To illustrate the issue, Figure 4A shows predicted age versus chronological age with colours indicating stratification by site, with two different perspectives: 3D to better appreciate each site individually and 2D to compare the sites side‐by‐side. Here, we can observe substantial differences between sites in both accuracy and age distribution. Figure 4B shows distributions of delta across sites, defined as the difference between predicted and chronological age (Franke and Gaser 2019; Smith et al. 2019). When compared with Figure S1, where we show the age distributions explicitly, we can observe that the distribution of errors is contingent on the age range within each group, underestimating the age of older individuals (see Switzerland as an example, which has the oldest population in the data set). The observed pattern is consistent across different channels (not shown).
We compared the cross‐site to a within‐site prediction, where we ran a cross‐validated prediction within one given site without using data from the other sites. While this can only be done effectively for sites with a sufficient number of subjects, we observed substantial increases in accuracy in this type of prediction. Figure 4C,D shows the case of New York, where, the explained variance went up to 0.63 and MAE became as small as 5.1.
Overall, these results demonstrate the challenges of predicting across sites when the age distributions are very different, but also that KMER and KRR can still produce reasonable accuracies even in this adverse situation.

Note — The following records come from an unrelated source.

-- hb 400000: large displayed binders (the written-out cornered tower recursion) + instantiation of M-1 and the level row; measured > 100k.
set_option maxHeartbeats 400000 in
/-- ★★★ **ONE TIED SOURCE LEVEL OF THE H2-1(E) KNIT, IN THE REAL-ASSEMBLY MONOMIALS** (`d = 3`, `2 ≤ L`; v2 — NO volume factor in the norm-gap currency).
Hypotheses: those of M-1 ★★★`Prop7CornerCombH21EPropagationTied.sum_norm_linTower_tied_le_boxes` VERBATIM (background tower `U₀` unitary through level `n` with block loops
`≤ α_k ≤ 1∕24`; the cornered linearised tower `Q` by its recursion; a source `s` TIED to the two-block `ℓ²` masses of the finer field `Ỹ` with constant `Cs`); `Ỹ` is `N`-PERIODIC with
`N = N_l·L^{n+1}`; the reading set is the centred box `box c R` with `2R + 1 ≤ 2N_l`; the WINDOW PRODUCT ROW `Π_{m<i} w_m ≤ E·((L²)^i)⁻¹` for `i ≤ n` (`w_m` = ✓C's weight); and four
constant slots `cS ≥ 4374·Cs`, `cΛ ≥ 1728·L·(2L+9)³·Cs`, `V ≥ 1`, `V′ ≥ 13068(L+4)²`.  CONCLUSION — exactly the `hS + hΛ` shape of ✓`h21E_real_assembly` at `MASS := Σ_{cell}Σ_ν‖Ỹ‖²`,
`GAP := Σ_{cell}Σ_νΣ_μ(‖Ỹ(·+e_μ) ν‖ − ‖Ỹ · ν‖)²` (extensive ONCE):
`Σ_{z∈box c R}Σ_κ‖Q n s z κ‖ ≤ E·((L²)^n)⁻¹·cS·MASS + Σ_{i<n} E·((L²)^i)⁻¹·cΛ·(V·(L³)^(i+1)·((L³)^(n+1))⁻¹·MASS + V′·(L²)^(i+1)·GAP)`.
PROOF: M-1; the straight big box folded by ✓M-2 §1 `sum_box_le_pow_mul_sum_cell_of_periodic` at `A := 9`; the Λ-part by ★★`lambda_level_tied_le`. «(O2) groundwork.»
[cite: Balaban1985Averaging, (42)-(43) pp.23-24, (124)-(126) p.36] -/
theorem sum_norm_linTower_tied_le_rows (hd : d = 3) (L : ℕ) (hL : 2 ≤ L) (U₀ : Site d → Fin d → 𝔸ˣ) (n : ℕ)
    (hV : ∀ k, k ≤ n → ∀ (x : Site d) (μ : Fin d), avgIter L U₀ k x μ ∈ unitaryUnits 𝔸)
    (α : ℕ → ℝ) (hα0 : ∀ k, 0 ≤ α k)
    (hα : ∀ k, k < n → ∀ (z : Site d) (κ : Fin d) (r : Fin d → Fin L),
      ‖((Wcx L (avgIter L U₀ k) ((L : ℤ) • z) κ (boxVec L r) : 𝔸ˣ) : 𝔸) - 1‖ ≤ α k)
    (hα24 : ∀ k, k < n → α k ≤ 1 / 24)
    (s : Site d → Fin d → 𝔸) (Q : ℕ → (Site d → Fin d → 𝔸) → Site d → Fin d → 𝔸) (hQ0 : Q 0 s = s)
    (hQs : ∀ (k : ℕ) (z : Site d) (κ : Fin d), Q (k + 1) s z κ
      = fderiv ℂ (eml : ((Fin d → Fin L) → 𝔸) → 𝔸) (fun r => ((Wcx L (avgIter L U₀ k) ((L : ℤ) • z) κ (boxVec L r) : 𝔸ˣ) : 𝔸))
            (fun r => tsum (avgIter L U₀ k) (Q k s) ((L : ℤ) • z) (gammaWord L κ (boxVec L r) ++ seg κ (-(L : ℤ)))
              * ((Wcx L (avgIter L U₀ k) ((L : ℤ) • z) κ (boxVec L r) : 𝔸ˣ) : 𝔸))
            * (((expUnit (Xavg L (avgIter L U₀ k) ((L : ℤ) • z) κ))⁻¹ : 𝔸ˣ) : 𝔸)
          + ((expUnit (Xavg L (avgIter L U₀ k) ((L : ℤ) • z) κ) : 𝔸ˣ) : 𝔸) * tsum (avgIter L U₀ k) (Q k s) ((L : ℤ) • z) (seg κ (L : ℤ))
            * (((expUnit (Xavg L (avgIter L U₀ k) ((L : ℤ) • z) κ))⁻¹ : 𝔸ˣ) : 𝔸))
    (Yt : Site d → Fin d → 𝔅) {Cs : ℝ} (hCs : 0 ≤ Cs)
    (hs : ∀ (y : Site d) (κ : Fin d), ‖s y κ‖ ≤ Cs * ∑ σ : Fin d → Fin L, ∑ ν : Fin d,
      (‖Yt ((L : ℤ) • y + boxVec L σ) ν‖ ^ 2 + ‖Yt ((L : ℤ) • y + (L : ℤ) • e κ + boxVec L σ) ν‖ ^ 2))
    (N : ℕ) [NeZero N] (hper : ∀ (x : Site d) (κ : Fin d), Yt (x + (N : ℤ) • e κ) = Yt x)
    (Nl : ℕ) (hN : N = Nl * L ^ (n + 1)) (c : Site d) (R : ℕ) (hR : 2 * R + 1 ≤ 2 * Nl)
    {E : ℝ} (hE : 0 ≤ E)
    (hprod : ∀ i, i ≤ n →
      ∏ m ∈ Finset.range i, ((L : ℝ) * ((L : ℝ) ^ d)⁻¹ + 2 * d * (210 * α m * ((2 * d + 2) * L))) ≤ E * (((L : ℝ) ^ 2) ^ i)⁻¹)
    {cS cΛ V V' : ℝ} (hcS : 4374 * Cs ≤ cS) (hcΛ : 1728 * (L : ℝ) * (2 * (L : ℝ) + 9) ^ 3 * Cs ≤ cΛ) (hVc : 1 ≤ V)
    (hV'c : 13068 * ((L : ℝ) + 4) ^ 2 ≤ V') :
    ∑ z ∈ box c (R : ℤ), ∑ κ : Fin d, ‖Q n s z κ‖ ≤
      E * (((L : ℝ) ^ 2) ^ n)⁻¹ * cS * (∑ y : Fin d → Fin N, ∑ ν : Fin d, ‖Yt (boxVec N y) ν‖ ^ 2)
        + ∑ i ∈ Finset.range n, E * (((L : ℝ) ^ 2) ^ i)⁻¹ * cΛ *
            (V * ((L : ℝ) ^ 3) ^ (i + 1) * (((L : ℝ) ^ 3) ^ (n + 1))⁻¹ * (∑ y : Fin d → Fin N, ∑ ν : Fin d, ‖Yt (boxVec N y) ν‖ ^ 2)
              + V' * ((L : ℝ) ^ 2) ^ (i + 1) *
                (∑ y : Fin d → Fin N, ∑ ν : Fin d, ∑ μ : Fin d, (‖Yt (boxVec N y + e μ) ν‖ - ‖Yt (boxVec N y) ν‖) ^ 2)) := by
  subst hd
  -- letters
  set MASS : ℝ := ∑ y : Fin 3 → Fin N, ∑ ν : Fin 3, ‖Yt (boxVec N y) ν‖ ^ 2 with hMASS
  set NG : ℝ := ∑ y : Fin 3 → Fin N, ∑ ν : Fin 3, ∑ μ : Fin 3, (‖Yt (boxVec N y + e μ) ν‖ - ‖Yt (boxVec N y) ν‖) ^ 2 with hNG
  have hMASS0 : 0 ≤ MASS := by positivity
  have hNG0 : 0 ≤ NG := by positivity
  have hL1 : 1 ≤ L := by omega
  have hLr : (2 : ℝ) ≤ L := by exact_mod_cast hL
  have hL0 : (0 : ℝ) < L := by linarith
  have hNl : 1 ≤ Nl := by
    rcases Nat.eq_zero_or_pos Nl with h | h
    · subst h; simp at hN; exact absurd hN (NeZero.ne N)
    · exact h
  have hNlr : (1 : ℝ) ≤ Nl := by exact_mod_cast hNl
  have hNcast : (N : ℝ) = Nl * (L : ℝ) ^ (n + 1) := by rw [hN]; push_cast; ring
  -- M-1
  have h1 := sum_norm_linTower_tied_le_boxes L hL U₀ n hV α hα0 hα hα24 s Q hQ0 hQs Yt hCs hs c (R : ℤ)
  -- the window products
  set w : ℕ → ℝ := fun m => (L : ℝ) * ((L : ℝ) ^ 3)⁻¹ + 2 * (3 : ℕ) * (210 * α m * ((2 * (3 : ℕ) + 2) * L)) with hw
  have hw0 : ∀ m, 0 ≤ w m := fun m =>
    add_nonneg (by positivity) (mul_nonneg (by positivity) (mul_nonneg (mul_nonneg (by norm_num) (hα0 m)) (by positivity)))
  have hWn : ∏ m ∈ Finset.range n, w m ≤ E * (((L : ℝ) ^ 2) ^ n)⁻¹ := hprod n le_rfl
  -- §A the straight big box, folded by the periodic count at `A := 9`
  have hbig : ∑ x ∈ box (((L : ℤ) ^ (n + 1)) • c) ((L : ℤ) * ((L : ℤ) ^ n * (R + 4) - 4) + 2 * L), ∑ ν : Fin 3, ‖Yt x ν‖ ^ 2
      ≤ (9 : ℝ) ^ 3 * MASS := by
    have hP : 4 ≤ L ^ n * (R + 4) := le_mul_of_one_le_of_le (Nat.one_le_pow _ _ hL1) (by omega)
    set R' : ℕ := L * (L ^ n * (R + 4) - 4) + 2 * L with hR'
    have hcast : ((R' : ℕ) : ℤ) = (L : ℤ) * ((L : ℤ) ^ n * (R + 4) - 4) + 2 * L := by
      rw [hR']; push_cast [Nat.cast_sub hP]; ring
    have hA : 2 * R' + 1 ≤ 9 * N := by
      have hP' : ((L ^ n * (R + 4) - 4 : ℕ) : ℝ) = (L : ℝ) ^ n * (R + 4) - 4 := by
        push_cast [Nat.cast_sub hP]; ring
      have hR'r : ((R' : ℕ) : ℝ) = (L : ℝ) * ((L : ℝ) ^ n * (R + 4) - 4) + 2 * L := by
        rw [hR']; push_cast [hP']; ring
      have hRr : 2 * (R : ℝ) + 1 ≤ 2 * Nl := by exact_mod_cast hR
      have key : 2 * ((L : ℝ) * ((L : ℝ) ^ n * (R + 4) - 4) + 2 * L) + 1 ≤ 9 * (Nl * (L : ℝ) ^ (n + 1)) := by
        have e : (L : ℝ) * ((L : ℝ) ^ n * (R + 4) - 4) + 2 * L = (L : ℝ) ^ (n + 1) * (R + 4) - 2 * L := by ring
        rw [e]
        have h0 : 0 ≤ (L : ℝ) ^ (n + 1) := by positivity
        nlinarith [mul_le_mul_of_nonneg_left hRr h0, mul_le_mul_of_nonneg_left hNlr h0]
      have : (2 * R' + 1 : ℝ) ≤ 9 * N := by rw [hR'r, hNcast]; exact key
      exact_mod_cast this
    have hf0 : ∀ y : Site 3, 0 ≤ ∑ ν : Fin 3, ‖Yt y ν‖ ^ 2 := fun y => by positivity
    have hfp : ∀ (y : Site 3) (κ : Fin 3), ∑ ν : Fin 3, ‖Yt (y + (N : ℤ) • e κ) ν‖ ^ 2 = ∑ ν : Fin 3, ‖Yt y ν‖ ^ 2 :=
      fun y κ => by rw [hper]
    have h := sum_box_le_pow_mul_sum_cell_of_periodic N 9 (fun y => ∑ ν : Fin 3, ‖Yt y ν‖ ^ 2) hf0 hfp (((L : ℤ) ^ (n + 1)) • c) R' hA
    rw [hcast] at h
    simpa [hMASS] using h
  -- §B the Λ-part, level by level (★★ `lambda_level_tied_le`)
  have key : ∀ i ∈ Finset.range n,
      (3 : ℕ) * (L : ℝ) * ((∏ m ∈ Finset.range i, w m) *
        ∑ z ∈ box c (R : ℤ), ∑ κ : Fin 3,
          (∑ x ∈ box (((L : ℤ) ^ n) • z) ((L : ℤ) ^ i * (L + 4) - 4), ∑ μ : Fin 3, ‖s x μ‖ +
            ∑ x ∈ box (((L : ℤ) ^ n) • (z + e κ)) ((L : ℤ) ^ i * (L + 4) - 4), ∑ μ : Fin 3, ‖s x μ‖))
      ≤ E * (((L : ℝ) ^ 2) ^ i)⁻¹ * cΛ *
          (V * ((L : ℝ) ^ 3) ^ (i + 1) * (((L : ℝ) ^ 3) ^ (n + 1))⁻¹ * MASS + V' * ((L : ℝ) ^ 2) ^ (i + 1) * NG) := by
    intro i hi
    have hin : i < n := Finset.mem_range.mp hi
    have hlev := lambda_level_tied_le rfl L hL hin s Yt hCs hs N hper Nl hN c R hR
    rw [← hMASS, ← hNG] at hlev
    have hWi : ∏ m ∈ Finset.range i, w m ≤ E * (((L : ℝ) ^ 2) ^ i)⁻¹ := hprod i hin.le
    have hWi0 : 0 ≤ ∏ m ∈ Finset.range i, w m := Finset.prod_nonneg fun m _ => hw0 m
    have hcΛ0 : 0 ≤ cΛ := le_trans (by positivity) hcΛ
    have hlev0 : 0 ≤ ∑ z ∈ box c (R : ℤ), ∑ κ : Fin 3,
        (∑ x ∈ box (((L : ℤ) ^ n) • z) ((L : ℤ) ^ i * (L + 4) - 4), ∑ μ : Fin 3, ‖s x μ‖ +
          ∑ x ∈ box (((L : ℤ) ^ n) • (z + e κ)) ((L : ℤ) ^ i * (L + 4) - 4), ∑ μ : Fin 3, ‖s x μ‖) := by positivity
    -- the monomials with `V ≥ 1`, `V′ ≥ 13068(L+4)²`
    have hmono : ((L : ℝ) ^ 3) ^ (i + 1) * (((L : ℝ) ^ 3) ^ (n + 1))⁻¹ * MASS + 13068 * ((L : ℝ) + 4) ^ 2 * ((L : ℝ) ^ 2) ^ (i + 1) * NG
        ≤ V * ((L : ℝ) ^ 3) ^ (i + 1) * (((L : ℝ) ^ 3) ^ (n + 1))⁻¹ * MASS + V' * ((L : ℝ) ^ 2) ^ (i + 1) * NG := by
      have hm0 : 0 ≤ ((L : ℝ) ^ 3) ^ (i + 1) * (((L : ℝ) ^ 3) ^ (n + 1))⁻¹ * MASS := by positivity
      have p1 : ((L : ℝ) ^ 3) ^ (i + 1) * (((L : ℝ) ^ 3) ^ (n + 1))⁻¹ * MASS ≤ V * ((L : ℝ) ^ 3) ^ (i + 1) * (((L : ℝ) ^ 3) ^ (n + 1))⁻¹ * MASS := by
        have := mul_le_mul_of_nonneg_right hVc hm0
        linarith [this]
      have p2 : 13068 * ((L : ℝ) + 4) ^ 2 * ((L : ℝ) ^ 2) ^ (i + 1) * NG ≤ V' * ((L : ℝ) ^ 2) ^ (i + 1) * NG := by
        have hg : 0 ≤ ((L : ℝ) ^ 2) ^ (i + 1) * NG := by positivity
        have := mul_le_mul_of_nonneg_right hV'c hg
        linarith [this]
      exact add_le_add p1 p2
    have hpre : (3 : ℕ) * (L : ℝ) * ((∏ m ∈ Finset.range i, w m) * (576 * Cs * (2 * (L : ℝ) + 9) ^ 3))
        ≤ E * (((L : ℝ) ^ 2) ^ i)⁻¹ * cΛ := by
      have e : (3 : ℕ) * (L : ℝ) * ((∏ m ∈ Finset.range i, w m) * (576 * Cs * (2 * (L : ℝ) + 9) ^ 3))
          = (∏ m ∈ Finset.range i, w m) * (1728 * (L : ℝ) * (2 * (L : ℝ) + 9) ^ 3 * Cs) := by push_cast; ring
      rw [e]
      have p0 : 0 ≤ 1728 * (L : ℝ) * (2 * (L : ℝ) + 9) ^ 3 * Cs := by positivity
      have q0 : 0 ≤ E * (((L : ℝ) ^ 2) ^ i)⁻¹ := mul_nonneg hE (by positivity)
      exact mul_le_mul hWi hcΛ p0 q0
    have hEc0 : 0 ≤ E * (((L : ℝ) ^ 2) ^ i)⁻¹ * cΛ := mul_nonneg (mul_nonneg hE (by positivity)) hcΛ0
    have hm1 : 0 ≤ ((L : ℝ) ^ 3) ^ (i + 1) * (((L : ℝ) ^ 3) ^ (n + 1))⁻¹ * MASS + 13068 * ((L : ℝ) + 4) ^ 2 * ((L : ℝ) ^ 2) ^ (i + 1) * NG := by
      positivity
    calc (3 : ℕ) * (L : ℝ) * ((∏ m ∈ Finset.range i, w m) *
          ∑ z ∈ box c (R : ℤ), ∑ κ : Fin 3,
            (∑ x ∈ box (((L : ℤ) ^ n) • z) ((L : ℤ) ^ i * (L + 4) - 4), ∑ μ : Fin 3, ‖s x μ‖ +
              ∑ x ∈ box (((L : ℤ) ^ n) • (z + e κ)) ((L : ℤ) ^ i * (L + 4) - 4), ∑ μ : Fin 3, ‖s x μ‖))
        ≤ (3 : ℕ) * (L : ℝ) * ((∏ m ∈ Finset.range i, w m) * (576 * Cs * (2 * (L : ℝ) + 9) ^ 3 *
            (((L : ℝ) ^ 3) ^ (i + 1) * (((L : ℝ) ^ 3) ^ (n + 1))⁻¹ * MASS + 13068 * ((L : ℝ) + 4) ^ 2 * ((L : ℝ) ^ 2) ^ (i + 1) * NG))) :=
          mul_le_mul_of_nonneg_left (mul_le_mul_of_nonneg_left hlev hWi0) (by positivity)
      _ = ((3 : ℕ) * (L : ℝ) * ((∏ m ∈ Finset.range i, w m) * (576 * Cs * (2 * (L : ℝ) + 9) ^ 3))) *
            (((L : ℝ) ^ 3) ^ (i + 1) * (((L : ℝ) ^ 3) ^ (n + 1))⁻¹ * MASS + 13068 * ((L : ℝ) + 4) ^ 2 * ((L : ℝ) ^ 2) ^ (i + 1) * NG) := by ring
      _ ≤ (E * (((L : ℝ) ^ 2) ^ i)⁻¹ * cΛ) *
            (V * ((L : ℝ) ^ 3) ^ (i + 1) * (((L : ℝ) ^ 3) ^ (n + 1))⁻¹ * MASS + V' * ((L : ℝ) ^ 2) ^ (i + 1) * NG) :=
          mul_le_mul hpre hmono hm1 hEc0
  -- §C assemble
  have hS : (∏ m ∈ Finset.range n, w m) *
        (Cs * (2 * (3 : ℕ) * ∑ x ∈ box (((L : ℤ) ^ (n + 1)) • c) ((L : ℤ) * ((L : ℤ) ^ n * (R + 4) - 4) + 2 * L), ∑ ν : Fin 3, ‖Yt x ν‖ ^ 2))
      ≤ E * (((L : ℝ) ^ 2) ^ n)⁻¹ * cS * MASS := by
    have h3 : Cs * (2 * (3 : ℕ) * ∑ x ∈ box (((L : ℤ) ^ (n + 1)) • c) ((L : ℤ) * ((L : ℤ) ^ n * (R + 4) - 4) + 2 * L), ∑ ν : Fin 3, ‖Yt x ν‖ ^ 2)
        ≤ cS * MASS := by
      calc Cs * (2 * (3 : ℕ) * ∑ x ∈ box (((L : ℤ) ^ (n + 1)) • c) ((L : ℤ) * ((L : ℤ) ^ n * (R + 4) - 4) + 2 * L), ∑ ν : Fin 3, ‖Yt x ν‖ ^ 2)
          ≤ Cs * (2 * (3 : ℕ) * ((9 : ℝ) ^ 3 * MASS)) :=
            mul_le_mul_of_nonneg_left (mul_le_mul_of_nonneg_left hbig (by positivity)) hCs
        _ = (4374 * Cs) * MASS := by push_cast; ring
        _ ≤ cS * MASS := mul_le_mul_of_nonneg_right hcS hMASS0
    have p0 : 0 ≤ Cs * (2 * (3 : ℕ) * ∑ x ∈ box (((L : ℤ) ^ (n + 1)) • c) ((L : ℤ) * ((L : ℤ) ^ n * (R + 4) - 4) + 2 * L), ∑ ν : Fin 3, ‖Yt x ν‖ ^ 2) :=
      mul_nonneg hCs (mul_nonneg (by norm_num) (Finset.sum_nonneg fun x _ => Finset.sum_nonneg fun ν _ => sq_nonneg _))
    have q0 : 0 ≤ E * (((L : ℝ) ^ 2) ^ n)⁻¹ := mul_nonneg hE (by positivity)
    calc (∏ m ∈ Finset.range n, w m) *
          (Cs * (2 * (3 : ℕ) * ∑ x ∈ box (((L : ℤ) ^ (n + 1)) • c) ((L : ℤ) * ((L : ℤ) ^ n * (R + 4) - 4) + 2 * L), ∑ ν : Fin 3, ‖Yt x ν‖ ^ 2))
        ≤ (E * (((L : ℝ) ^ 2) ^ n)⁻¹) * (cS * MASS) := mul_le_mul hWn h3 p0 q0
      _ = _ := by ring
  have hΛ : (3 : ℕ) * (L : ℝ) * ∑ i ∈ Finset.range n, (∏ m ∈ Finset.range i, w m) *
        ∑ z ∈ box c (R : ℤ), ∑ κ : Fin 3,
          (∑ x ∈ box (((L : ℤ) ^ n) • z) ((L : ℤ) ^ i * (L + 4) - 4), ∑ μ : Fin 3, ‖s x μ‖ +
            ∑ x ∈ box (((L : ℤ) ^ n) • (z + e κ)) ((L : ℤ) ^ i * (L + 4) - 4), ∑ μ : Fin 3, ‖s x μ‖)
      ≤ ∑ i ∈ Finset.range n, E * (((L : ℝ) ^ 2) ^ i)⁻¹ * cΛ *
          (V * ((L : ℝ) ^ 3) ^ (i + 1) * (((L : ℝ) ^ 3) ^ (n + 1))⁻¹ * MASS + V' * ((L : ℝ) ^ 2) ^ (i + 1) * NG) := by
    rw [Finset.mul_sum]
    exact Finset.sum_le_sum key
  exact h1.trans (add_le_add hS hΛ)
end Tied
end Summit.QuantumFields.YangMills.Theorems.Prop7CornerCombH21ETiedLevelRows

2.5. Comparison With Other Studies
To further compare with existing work on age prediction, Table 1 presents the prediction accuracies from other studies that performed age estimation from EEG data, using other methodological approaches and data sets. Considering that our method operates at the single‐channel level, that it only has access to the spectrograms, and that our reported accuracies are primarily across sites (which, as mentioned, is harder), the present accuracies fare well in relation to those reported elsewhere.
TABLE 1.
Work | Individuals | Range | MAE | R 2/R | Details |
---|---|---|---|---|---|
Khayretdinova et al. (2022) | 1335 | [5, 88] | 6 ± 0.33 yr | R 2 = 0.81 | (EO and EC) Neural networks |
Vandenbosch et al. (2019) | 702 | [5, 18] | — | 0.53 < r < 0.74 | Random Forest |
Dimitriadis and Salis (2017) | 94 | [19, 67] | — | R 2 = 0.60/R 2 = 0.48 | EO/EC SV Regression + Clasifier |
Al Zoubi et al. (2018) | 468 | [18, 58] | 6.68 ± 0.69 | R 2 = 0.37 | nested‐cross‐validation (NCV) and stack‐ensemble |
Sun et al. (2019) I | 2535 | [18, 80] | 7.4 yr | R = 0.83 | (all electrodes) |
Sun et al. (2019) II | 1974 | [40, 80] | Same I | Same I | Same I |
Engemann et al. (2022) | 2500 | [25, 75] | Depends on a data set | R 2 in the range 0.60–0.74 (best) | 3 EEG data sets: (LEMON, CHBP, TUAB) |
HarMNqEEG data set (present work) | 1926 | [5, 97] | 10.78 yr./ 5.24 yr. (NY best) | R 2 = 0.44 (best in age space) R2 = 0.59 (NY best) | R 2 = 0.53 (best in log space) R 2 = 0.73 (best with Bias correction) |
3. Materials and Methods
The general workflow of our analysis is presented in Figure 1. In summary, we considered the spectrogram from every subject as the only input. Predictions of age were made per channel in a cross‐validation fashion, where the acquisition sites (e.g., Russia) were used as folds. We used three approaches to predict age from the EEG spectrograms: RR, KRR, and KMER. For scoring prediction performance, we used explained variance (R 2) and the MAE, which offers complementary information (Engemann et al. 2022). We also computed the so‐called delta, defined as the signed difference between predicted and actual age, which is often used to quantify brain age. In this section, we describe the data set and KMER; RR and KRR are standard and their description can be found elsewhere. All code used in this paper is open and publicly available at: https://github.com/katejarne/Kernel_Max_mean_discrepancy_EEG_Age.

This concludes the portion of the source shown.